Sad family life...which I am certain including sexual abuse by an uncle or someone else. It so often does with men who end up in that destructive lifestyle.
Maybe he should have kept his big mouth shut for once and just played football. Getting in America’s face does have its consequences.
Proof of that was Charles Haley, who was on 5 SB winning teams. I can’t really say what he did to himself while teammates nervously looked away, but it is documented in a book by Troy Aikman.
He sucked.
Its simple...this man did not perform to the level of player they needed. He knows this, his stats bear this out. Playing gay-wounded-dove is just a lie to cover it up.
All he had left to make money was writing a book maybe. This is part of his material for an excuse regarding in uneventful career.
Watch that in two months his new book called,”My Butt Is Sore” comes out.
Nope, and the only reason he was drafted at all was due to political correctness.
The reality he and his boosters can’t seem to grapple with is that nobody has any interest in what he does with his private parts in his private time, yet that is his only claim to relevance.
In totally unrelated news, with no connection to Michael Sam or to Colin Kaepernick, NFL ratings are way down. The networks and League management are still trying to understand why.
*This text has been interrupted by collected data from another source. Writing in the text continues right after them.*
import Literature.MathematicalPhysics.QuantumFieldTheory.Balaban1983to89.B9Ineq346CubeLocalFlatMember
import Literature.MathematicalPhysics.QuantumFieldTheory.Balaban1983to89.B9Ineq347GpFlatMultiLevelTorus

/-!
# `Balaban1983to89.B9Ineq347CubeLocalFlatMember` — [B9] THEOREM 3.1, THE GLOBAL WEIGHTED-SUP ENTRIES (3.47) AT `U = 1` FOR THE CUBE-LOCAL
# LETTER `G′_□`, ALL FOUR MEMBERS, `γ` IN A COMPACT SET — p21's engine «(3.42) + Lemma 2.1 ⇒ (3.47)»
# (`B9Ineq347GpFlatMultiLevelTorus.weighted_sup_of_hasMajorant`, member geometry) at `T := G′_□(1) = GpCubeW` with file 2f's block majorants
# (sub-row G-B9-LETTERS, module M5.1a, file 2g)

FRAMING (verbatim cell line):
statement-level skeleton of published theorems with citation tags; proofs where landed; nothing here is a claim about the Yang–Mills mass gap

Sources under audit (cell lit-balaban): T. Bałaban, *Propagators for lattice gauge theories in a background field*, Commun. Math. Phys. **99**
(1985) 389–434 [`Balaban1985BackgroundPropagators`, "B9"], Thm 3.1 (3.47) with (3.41) pp. 397–398, Cor. 3.5 p. 407, p. 409 l. 1–5; T. Bałaban,
*Propagators and renormalization transformations for lattice gauge theories. II*, Commun. Math. Phys. **96** (1984) 223–250
[`Balaban1984PropagatorsII`, "[4]"], Prop. 2.2 (2.67), Lemma 2.1 (2.60)–(2.61) p. 234.  Unit `lit-balaban-r05` (r05 gen 77).

## WHAT IS PRINTED (verbatim up to notation)

[B9] p. 398: «|G′(U)λ|_{(2+γ)}, |∇_UG′(U)λ|_{(1+γ)}, |G′(U)∇*_Uλ|_{(1+γ)}, |Δ_UG′(U)λ|_{(γ)} ≦ B₀|λ|_{(γ)}, (3.47) … for γ in a fixed compact
subset … The global estimates (3.47) are consequences of the local ones (3.42) and Lemma 2.1»; (3.41) p. 397: «|λ|_{(α)} = sup_j sup_{x∈B^j(Λ_j)}
(Lʲη)^{−α}|λ(x)|»; p. 409 l. 1–5: the cube letters «satisfy all the inequalities of Theorems 3.1–3.3».

## WHAT THIS FILE CERTIFIES (kernel-checked; lattice units; member levels `j(z) = lev_D z`; `G′_□ := GpCubeW D q …`)

**`ineq347_cubeW_member`**: for every real `γ₀` there are `C, M₀ > 0`, `N₀ ≥ 1` (functions of `d, L, γ₀`) such that for every member and cube
(thresholds `M_h ≥ 3`, `L·M_h ≥ M₀`, `R ≥ 2L`, `R·L·M_h ≥ N₀ + 1`, `P ≥ 4`), every `γ` with `|γ| ≤ γ₀`, every `λ` and `N ≥ 0` with
`|λ(z)| ≤ L^{γ j(z)}N`, and every torus point `x`:
`|(G′_□λ)(x)| ≤ C·L^{2j(x)}·L^{γj(x)}·N`, `|(∂_μG′_□λ)(x)|, |(G′_□∂_μᵀλ)(x)| ≤ C·L^{j(x)}·L^{γj(x)}·N`, `|((−Δ^{per})G′_□λ)(x)| ≤ C·L^{γj(x)}·N`
— i.e. `|G′_□λ|_{(2+γ)}, |∂G′_□λ|_{(1+γ)}, |G′_□∂ᵀλ|_{(1+γ)}, |ΔG′_□λ|_{(γ)} ≤ C|λ|_{(γ)}` in the MEMBER's levels.

## HONEST SCOPE

* `U = 1`; member levels and geometry; cube family of file 1 (mass-`a = a₀ = a₁ = 1` floor).  The reading of (3.41) with member levels is the
  cell's (def-Y `wNormSY`); nothing continuum.
* Nothing is inferred from the manuscript; kernel-checked.  NOT summit progress; the YM mass gap is not proved by any of this.
-/

namespace Literature.MathematicalPhysics.QuantumFieldTheory.Balaban1983to89.B9Ineq347CubeLocalFlatMember

open Literature.MathematicalPhysics.QuantumFieldTheory.Balaban1983to89.B4Reflection242 (boxDom)
open Literature.MathematicalPhysics.QuantumFieldTheory.Balaban1983to89.B6MultiLevelBoxOperator (N0)
open Literature.MathematicalPhysics.QuantumFieldTheory.Balaban1983to89.B6MultiLevelTorusOperator (perLapT)
open Literature.MathematicalPhysics.QuantumFieldTheory.Balaban1983to89.B6Cover236MultiLevelBlocks (cubes)
open Literature.MathematicalPhysics.QuantumFieldTheory.Balaban1983to89.B6Geom246MultiLevelBox (bset blkOf)
open Literature.MathematicalPhysics.QuantumFieldTheory.Balaban1983to89.B6Geom246MultiLevelTorus (geomT)
open Literature.MathematicalPhysics.QuantumFieldTheory.Balaban1983to89.B6RandomWalk (HasMajorant hasMajorant_mono)
open Literature.MathematicalPhysics.QuantumFieldTheory.Balaban1983to89.B6Prop22DerivMultiLevelTorus (dT)
open Literature.MathematicalPhysics.QuantumFieldTheory.Balaban1983to89.B6Lemma21Repaired (Ineq261With)
open Literature.MathematicalPhysics.QuantumFieldTheory.Balaban1983to89.B9Thm314GpFlatMultiLevelTorus (consts_260_261)
open Literature.MathematicalPhysics.QuantumFieldTheory.Balaban1983to89.B9Ineq347GpFlatMultiLevelTorus (weighted_sup_of_hasMajorant size_condition)
open Literature.MathematicalPhysics.QuantumFieldTheory.Balaban1983to89.B9CubeSequence408 (cubeFam)
open Literature.MathematicalPhysics.QuantumFieldTheory.Balaban1983to89.B9Thm31CubeLocalFlat (GpCubeW)
open Literature.MathematicalPhysics.QuantumFieldTheory.Balaban1983to89.B9Ineq346CubeLocalFlatMember (hasMajorant_cubeW_member)
open scoped Matrix

variable {d : ℕ}

/-- **(3.47) AT `U = 1` FOR `G′_□`, ALL FOUR MEMBERS, `γ` IN THE COMPACT SET `[−γ₀, γ₀]`, MEMBER LEVELS.**
[cite: Balaban1985BackgroundPropagators, Thm 3.1 (3.47) with (3.41) pp.397–398, Cor. 3.5 p.407, p.409 l.1–5; Balaban1984PropagatorsII, Prop. 2.2 (2.67) and Lemma 2.1 (2.60)–(2.61) p.234] -/
theorem ineq347_cubeW_member (d ℓ : ℕ) (hℓ : 1 ≤ ℓ) (γ₀ : ℝ) :
    ∃ C M₀ : ℝ, ∃ N₀ : ℕ, 0 < C ∧ 0 < M₀ ∧ 0 < N₀ ∧
      ∀ {Mh k R : ℕ} {P : Fin (d + 1) → ℕ} (D : B6MultiLevelTorusOperator.TDomains d ℓ Mh k P R)
        (q : ↥(cubes D.toDomains)) (hL : Odd (ℓ + 1)) (hM : Odd Mh) (hMh : 1 ≤ Mh) (hP : ∀ μ, 1 ≤ P μ),
        3 ≤ Mh → M₀ ≤ ((ℓ : ℝ) + 1) * Mh → 2 * (ℓ + 1) ≤ R → N₀ + 1 ≤ R * ((ℓ + 1) * Mh) → (∀ μ, 4 ≤ P μ) →
      ∀ (γ : ℝ), |γ| ≤ γ₀ → ∀ (lam : ↥(boxDom (N0 ℓ Mh k P)) → ℝ) (N : ℝ), 0 ≤ N →
        (∀ z, |lam z| ≤ ((ℓ : ℝ) + 1) ^ (γ * (D.lev z.1 : ℝ)) * N) →
      ∀ x : ↥(boxDom (N0 ℓ Mh k P)),
        |(GpCubeW D q hL hM hMh hP *ᵥ lam) x|
            ≤ C * ((ℓ : ℝ) + 1) ^ (2 * D.lev x.1) * ((ℓ : ℝ) + 1) ^ (γ * (D.lev x.1 : ℝ)) * N ∧
        (∀ μ : Fin (d + 1), |((dT (N0 ℓ Mh k P) μ * GpCubeW D q hL hM hMh hP) *ᵥ lam) x|
            ≤ C * ((ℓ : ℝ) + 1) ^ D.lev x.1 * ((ℓ : ℝ) + 1) ^ (γ * (D.lev x.1 : ℝ)) * N) ∧
        (∀ μ : Fin (d + 1), |((GpCubeW D q hL hM hMh hP * (dT (N0 ℓ Mh k P) μ).transpose) *ᵥ lam) x|
            ≤ C * ((ℓ : ℝ) + 1) ^ D.lev x.1 * ((ℓ : ℝ) + 1) ^ (γ * (D.lev x.1 : ℝ)) * N) ∧
        |((perLapT (N0 ℓ Mh k P) * GpCubeW D q hL hM hMh hP) *ᵥ lam) x|
            ≤ C * ((ℓ : ℝ) + 1) ^ (γ * (D.lev x.1 : ℝ)) * N := by
  obtain ⟨δ, C₀, M₀, N₀, hδ, hC₀, hM₀, hN₀, h⟩ := hasMajorant_cubeW_member d ℓ hℓ
  have hδq : (0 : ℝ) < δ / (⌈γ₀⌉₊ + 1 : ℕ) := by positivity
  obtain ⟨Nq, cq, hNq, -, hconq⟩ := consts_260_261 d ℓ hδq
  obtain ⟨Nc, c, hNc, hc, hcon⟩ := consts_260_261 d ℓ hδ
  have hL0 : (0 : ℝ) < (ℓ : ℝ) + 1 := by positivity
  refine ⟨C₀ * (c + 1) * ((ℓ : ℝ) + 1) ^ γ₀, M₀, max N₀ (max Nq Nc), by positivity, hM₀, lt_of_lt_of_le hN₀ (le_max_left _ _), ?_⟩
  intro Mh k R P D q hL hM hMh hP h3 hM0 hR hN0 hP4 γ hγ lam N hN hlam x
  have hRN0 : N₀ + 1 ≤ R * ((ℓ + 1) * Mh) := le_trans (Nat.add_le_add_right (le_max_left _ _) 1) hN0
  have hRNq : Nq + 1 ≤ R * ((ℓ + 1) * Mh) := le_trans (Nat.add_le_add_right ((le_max_left _ _).trans (le_max_right _ _)) 1) hN0
  have hRNc : Nc + 1 ≤ R * ((ℓ + 1) * Mh) := le_trans (Nat.add_le_add_right ((le_max_right _ _).trans (le_max_right _ _)) 1) hN0
  have hRMone : 1 ≤ R * ((ℓ + 1) * Mh) := le_trans (by omega) hRNc
  obtain ⟨hG, hS, hT, hE⟩ := h D q hL hM hMh hP h3 hM0 hR hRN0 hP4
  obtain ⟨hthrq, -⟩ := hconq k Mh R P hMh hP hRNq
  obtain ⟨-, h261⟩ := hcon k Mh R P hMh hP hRNc
  have h261D : Ineq261With c (geomT D) δ (1 / 4) := h261 D
  have hX : 0 ≤ (R : ℝ) * (((ℓ : ℝ) + 1) * Mh) - 1 := by
    have : (1 : ℝ) ≤ (R : ℝ) * (((ℓ : ℝ) + 1) * Mh) := by exact_mod_cast hRMone
    linarith
  have hsize := size_condition (ℓ := ℓ) hδ.le hγ hX hthrq
  -- constants bookkeeping: `C₀·c·L^{|γ|} ≤ C₀·(c+1)·L^{γ₀}`
  have hLγ : ((ℓ : ℝ) + 1) ^ |γ| ≤ ((ℓ : ℝ) + 1) ^ γ₀ :=
    Real.rpow_le_rpow_of_exponent_le (by linarith [(Nat.cast_nonneg ℓ : (0 : ℝ) ≤ ℓ)]) hγ
  have hfin : ∀ (W : ℝ), 0 ≤ W →
      C₀ * c * ((ℓ : ℝ) + 1) ^ |γ| * W * ((ℓ : ℝ) + 1) ^ (γ * (D.lev x.1 : ℝ)) * N
        ≤ C₀ * (c + 1) * ((ℓ : ℝ) + 1) ^ γ₀ * W * ((ℓ : ℝ) + 1) ^ (γ * (D.lev x.1 : ℝ)) * N := by
    intro W hW
    have hA : C₀ * c * ((ℓ : ℝ) + 1) ^ |γ| ≤ C₀ * (c + 1) * ((ℓ : ℝ) + 1) ^ γ₀ :=
      mul_le_mul (mul_le_mul_of_nonneg_left (by linarith) hC₀.le) hLγ (Real.rpow_nonneg hL0.le _) (by positivity)
    have hB : 0 ≤ W * ((ℓ : ℝ) + 1) ^ (γ * (D.lev x.1 : ℝ)) * N := by positivity
    calc C₀ * c * ((ℓ : ℝ) + 1) ^ |γ| * W * ((ℓ : ℝ) + 1) ^ (γ * (D.lev x.1 : ℝ)) * N
        = C₀ * c * ((ℓ : ℝ) + 1) ^ |γ| * (W * ((ℓ : ℝ) + 1) ^ (γ * (D.lev x.1 : ℝ)) * N) := by ring
      _ ≤ C₀ * (c + 1) * ((ℓ : ℝ) + 1) ^ γ₀ * (W * ((ℓ : ℝ) + 1) ^ (γ * (D.lev x.1 : ℝ)) * N) :=
          mul_le_mul_of_nonneg_right hA hB
      _ = _ := by ring
  refine ⟨?_, fun μ => ?_, fun μ => ?_, ?_⟩
  · have hh := weighted_sup_of_hasMajorant D hMh hP hRMone hC₀.le hδ.le hG h261D γ hsize hN hlam x
    exact hh.trans (hfin _ (by positivity))
  · have hS' : HasMajorant (g := geomT D) (blkOf D.toDomains)
        (Matrix.toLin' (dT (N0 ℓ Mh k P) μ * GpCubeW D q hL hM hMh hP))
        (fun y y' => C₀ * ((ℓ : ℝ) + 1) ^ (1 * y.1.1) * Real.exp (-(δ * (geomT D).dist y y'))) := by
      simpa only [one_mul] using hS μ
    have hh := weighted_sup_of_hasMajorant D hMh hP hRMone hC₀.le hδ.le hS' h261D γ hsize hN hlam x
    rw [one_mul] at hh
    exact hh.trans (hfin _ (by positivity))
  · have hT' : HasMajorant (g := geomT D) (blkOf D.toDomains)
        (Matrix.toLin' (GpCubeW D q hL hM hMh hP * (dT (N0 ℓ Mh k P) μ).transpose))
        (fun y y' => C₀ * ((ℓ : ℝ) + 1) ^ (1 * y.1.1) * Real.exp (-(δ * (geomT D).dist y y'))) := by
      simpa only [one_mul] using hT μ
    have hh := weighted_sup_of_hasMajorant D hMh hP hRMone hC₀.le hδ.le hT' h261D γ hsize hN hlam x
    rw [one_mul] at hh
    exact hh.trans (hfin _ (by positivity))
  · have hE' : HasMajorant (g := geomT D) (blkOf D.toDomains)
        (Matrix.toLin' (perLapT (N0 ℓ Mh k P) * GpCubeW D q hL hM hMh hP))
        (fun y y' => C₀ * ((ℓ : ℝ) + 1) ^ (0 * y.1.1) * Real.exp (-(δ * (geomT D).dist y y'))) := by
      simpa only [zero_mul, pow_zero, mul_one] using hE
    have hh := weighted_sup_of_hasMajorant D hMh hP hRMone hC₀.le hδ.le hE' h261D γ hsize hN hlam x
    rw [zero_mul, pow_zero] at hh
    have h' := hfin (1 : ℝ) zero_le_one
    exact hh.trans (by
      calc C₀ * c * ((ℓ : ℝ) + 1) ^ |γ| * 1 * ((ℓ : ℝ) + 1) ^ (γ * (D.lev x.1 : ℝ)) * N
          ≤ C₀ * (c + 1) * ((ℓ : ℝ) + 1) ^ γ₀ * 1 * ((ℓ : ℝ) + 1) ^ (γ * (D.lev x.1 : ℝ)) * N := h'
        _ = _ := by ring)

end Literature.MathematicalPhysics.QuantumFieldTheory.Balaban1983to89.B9Ineq347CubeLocalFlatMember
He was drafted because he was gay,iirc. They didn’t care about his performance. I assume it was distracting for the team and he had some great plays. Football is not about great plays, it’s about a winning team. He clearly isn’t a team player, instead focusing his every moment on how whom he sleeps with defines him. Being gay is his passion, football is not. The great players have passion for football oozing from them.
That’s a little harsh saying he was a ‘bust at football’. Every year there are a lot of good college players who can’t make it at the pro level, or never even get serious consideration in the Draft of Free Agency. Michael Sam probably should not have been drafted, but was. I suspect that was because today’s NFL is all about supporting progressive politics. If Sam had been an undrafted free agent that was brought in by a team with a real need at his position, he might have hung around on the practice squad. Instead he got a lot of Press, a draft status he didn’t earn. Set up to fail.
Just as every popular TV series needs it’s openly-gay characters today (whether they fit the storyline or not) somebody in the NFL front office (Goddell) decided that the NFL needed it’s Gay Player. I’ve always suspected the league jammed the Philadelphia Eagles into giving Michael Vick a contract. I’m certain that they pressured the Rams to take Michael Sam in the draft.